Grant continued his journey as an ardent advocate for the environment as an educator at Metropolitan State University, where he continues to train social justice facilitators. He also helped establish a self-sustaining, environmentally responsive village in Sierra Leone in collaboration with the Sierra Leone Foundation for New Democracy.
At MN350 and its political arm, MN350 Action, Grant is responsible for managing campaigns based in the Twin Cities, such as electrifying transportation lines and pressuring political candidates to enact climate-friendly policies. “Those politicians who oppose doing the right thing for the climate are relying on the tired strategy of dividing us in order to hold onto their power. But we won’t fall for it. We know we can do more when we act together. The climate justice movement requires all hands on deck,” Grant said in an article for MN350.
Kari Fulton
Kari Fulton is an award-winning advocate for environmental justice and climate action. She was recently appointed the frontline policy coordinator for Climate Justice Alliance, a non-governmental coalition of over 70 local rural and urban frontline communities and groups. Fulton co-founded the Loving Our City, Loving Ourselves campaign, a campus and community initiative to raise solidarity on issues in the Washington, D.C. area. She has been a core voice in the Environmental Justice and Climate Change Initiative, where she has trained hundreds of university students to participate in the environmental movement with a special focus on people of color studying at historically Black colleges and universities. “My hope was for people of color and low-income individuals to get information that will help them take advantage of the growing green movement so that they are not left behind economically or environmentally,” Fulton said on the New Leaders Initiative Program website.
Quentin James
Quentin James is the founder and president of The Collective, a political action committee dedicated to fixing the underrepresentation of the Black community in elected seats of power. His organization aims for political equity in the foreseeable future, with Black people holding at least 13 percent of all elected offices in the United States.
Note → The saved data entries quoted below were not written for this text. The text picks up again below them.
import Summits.BirchSwinnertonDyer.BirchSwinnertonDyer.Theorems.SignedLowerHalvesSprungLowerDivisibilityAtThreeCokerBoundByMassSkeleton
import Literature.NumberTheory.EllipticCurves.Sprung2012.ColemanMapJointCokernelOfHondaProofs
import Literature.NumberTheory.EllipticCurves.Sprung2012.ColemanPairUniqueProofs
import Literature.NumberTheory.EllipticCurves.Sprung2012.SharpFlatSelmerDualInvolutionTwistProofs
import Literature.NumberTheory.EllipticCurves.Sprung2012.SharpFlatSelmerDualExistsProofs
import Literature.NumberTheory.EllipticCurves.Kato2004.IwasawaInvolutionTwistProofs
import Literature.NumberTheory.EllipticCurves.IwasawaSelmerDualUniquenessProofs
import Literature.NumberTheory.EllipticCurves.Rank1Residual.Predicates
import HarnessLib

/-!
# Crux `SprungLowerDivisibilityAtThree` (item stmt-BirchSwinnertonDyer-19875; x8 children 22569 / 22901 / 22570 / 23112),
# line `chromatic-common-zeros`: «F-α♮ BY MASS», part 3 — (M1) is KEYING-IMMUNE (the `γ⁻¹`-keyed family implies the `γ`-keyed
# one, prime by mirror prime), and (M1) at one prime from a Poitou–Tate datum in the FUNCTIONAL MODEL of `H¹_Iw(ℚ_p,T)` with
# the joint Coleman map supplied by the tree (the typer's exact target, over abstract `X, X₀, X♯, X♭` — any keying)

Cell `bsd-ssimc` (host), width seat `cruxlead-stmt-BirchSwinnertonDyer-19875-w2` (gen 9) under the 19875 LEAD; `--supports`
stmt-BirchSwinnertonDyer-22569 `--as helper`; theorems only; closes NO item. Companion of `…CokerBoundByMass` (p665043: the
registered stub F-α♮ ⟸ (MASS♮) ⟸ (M1) ∧ (M2)), `…CokerBoundByMassMatar` ((M2) by name from Matar 2020), `…CokerBoundByMassSkeleton`
(the module algebra of (M1)). HONEST FRAMING: nothing arithmetic is asserted; no Poitou–Tate datum is CONSTRUCTED here (that is the
typed input still missing); K_spor, S4b-cyc, K1, leaf X8 and BSD are NOT proved by anything in this file.

* §1 `ι`-dictionary for the torsion of `X(E/K_∞)`: `lengthAt_torsion_eq_of_involSemilinear` (`ℓ_𝔓 tors(M^ι) = ℓ_{ι𝔓} tors M` for any
  `ι`-semilinear `M ≃+ N`), the `γ ↦ γ⁻¹` twist of a `SelmerDualData` (`selmerDualData_toDual_invol_one_add_X_smul`,
  `selmerDualData_exists_involTwist` — verbatim the fine/♯♭ constructions of `Kato2004/IwasawaInvolutionTwistProofs`,
  `Sprung2012/SharpFlatSelmerDualInvolutionTwistProofs`), and `selmerDualData_lengthAt_torsion_inv_eq`
  (`ℓ_𝔓 tors S′.X = ℓ_{ι𝔓} tors S.X` for ANY `S` of key `γ`, `S′` of key `γ⁻¹`).
* §2 `massCotorsion_of_contraFamily` — (M1) for the `γ⁻¹`-keyed (print-keyed, `_contra`) family of pinned duals at every
  height-one `𝔭 ∌ p, T` ⟹ (M1) for the `γ`-keyed family (read the hypothesis at `ι𝔭`; `ι` preserves height one, `∌ p`, `∌ T`).
  So the typer may discharge (M1) in EITHER keying.
* §3 `min_lengthAt_le_fine_add_torsion_of_poitouTate_functionalModel` — (M1) AT ONE PRIME for ABSTRACT `Λ`-modules `X ↠ Y`,
  `X ↠ D♯`, `X ↠ D♭` receiving a Poitou–Tate datum `loc : H → P`, `toX : P → X` in the tree's functional model
  `P = (E(ℚ_∞·ℚ_p) →+ ℤ_p)` (`Sprung2012.moduleOfGenerator`), with `ker πY = range toX` and `ker π• = toX(Ker Col^•)`
  (`Sprung2012.colemanKer`, Def. 7.9): the joint Coleman map, its injectivity and its cokernel `Λ/(T)` come from the tree
  (`Sprung2012.exists_linearMap_isColemanPair_cokernel_of_hondaSystem_rat`, w2 g8) and `Ker Col^• = ker(•-coordinate of J)` from
  `IsColemanPair.unique`. This is the exact shape the typer of Poitou–Tate (Kato (17.13.1); Kobayashi 2003 (7.18)–(7.20); Sprung
  Def. 7.9/7.11/7.13 through Pontryagin duality) has to instantiate — nothing about `colMap`, no non-vanishing of either colour.

References: [Kato2004Asterisque] Thm. 12.4, (17.13.1); [Kobayashi2003] Prop. 7.1, (7.16)–(7.20), Thm. 7.3; [Sprung2012] Def. 7.9, 7.11,
7.13, §7.1; [KuriharaPollack2007] Prop. 1.2; [LeiSujatha2021] (SES-KP), (PT); [Greenberg1989] §0 (the module `S^ι`); [GreenbergLNM1716]
§1; [Washington1997] §13.2; tree: the three companions, `Sprung2012/{ColemanMapJointCokernelOfHondaProofs, ColemanPairUniqueProofs,
ColemanMaps, SharpFlatSelmerDualInvolutionTwistProofs}`, `Kato2004/IwasawaInvolutionTwistProofs`, `IwasawaSelmerDualUniquenessProofs`.
-/

set_option linter.dupNamespace false
set_option autoImplicit false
Previously, James was the Black Americans Director for the Ready for Hillary PAC. With the help of his outreach, the PAC managed to recruit 50,000 African American grassroots donors and over 3 million grassroots supporters. He formerly served as the national director of the Sierra Club’s Student Coalition, where he organized and trained hundreds of thousands of students to campaign for environmental justice causes, resulting in multiple tangible victories. James is also the founder of Inclusv, a hiring platform directed toward people of color. In 2018, he was named one of The Root’s 100 Most Influential African Americans.
Jacqueline Patterson
Jacqueline Patterson is the director of the National Association for the Advancement of Colored People’s Environmental and Climate Justice Program. She helped the organization achieve its primary objectives of reducing harmful emissions, advancing clean and efficient energy use and strengthening community resilience. She has worked as a researcher and published several articles on the intersection of climate change and civil change.
Patterson has served as the co-founder and coordinator of Women of Color United and joined the U.S. Peace Corps as a volunteer in Jamaica. “We need to rethink how inclusive we’re being. It’s hard to be that voice, but it’s important to make people conscious and provide suggestions to have more inclusive conversations,” she said at the Environmental Justice is Racial Justice is Gender Justice event at the University of Pittsburgh.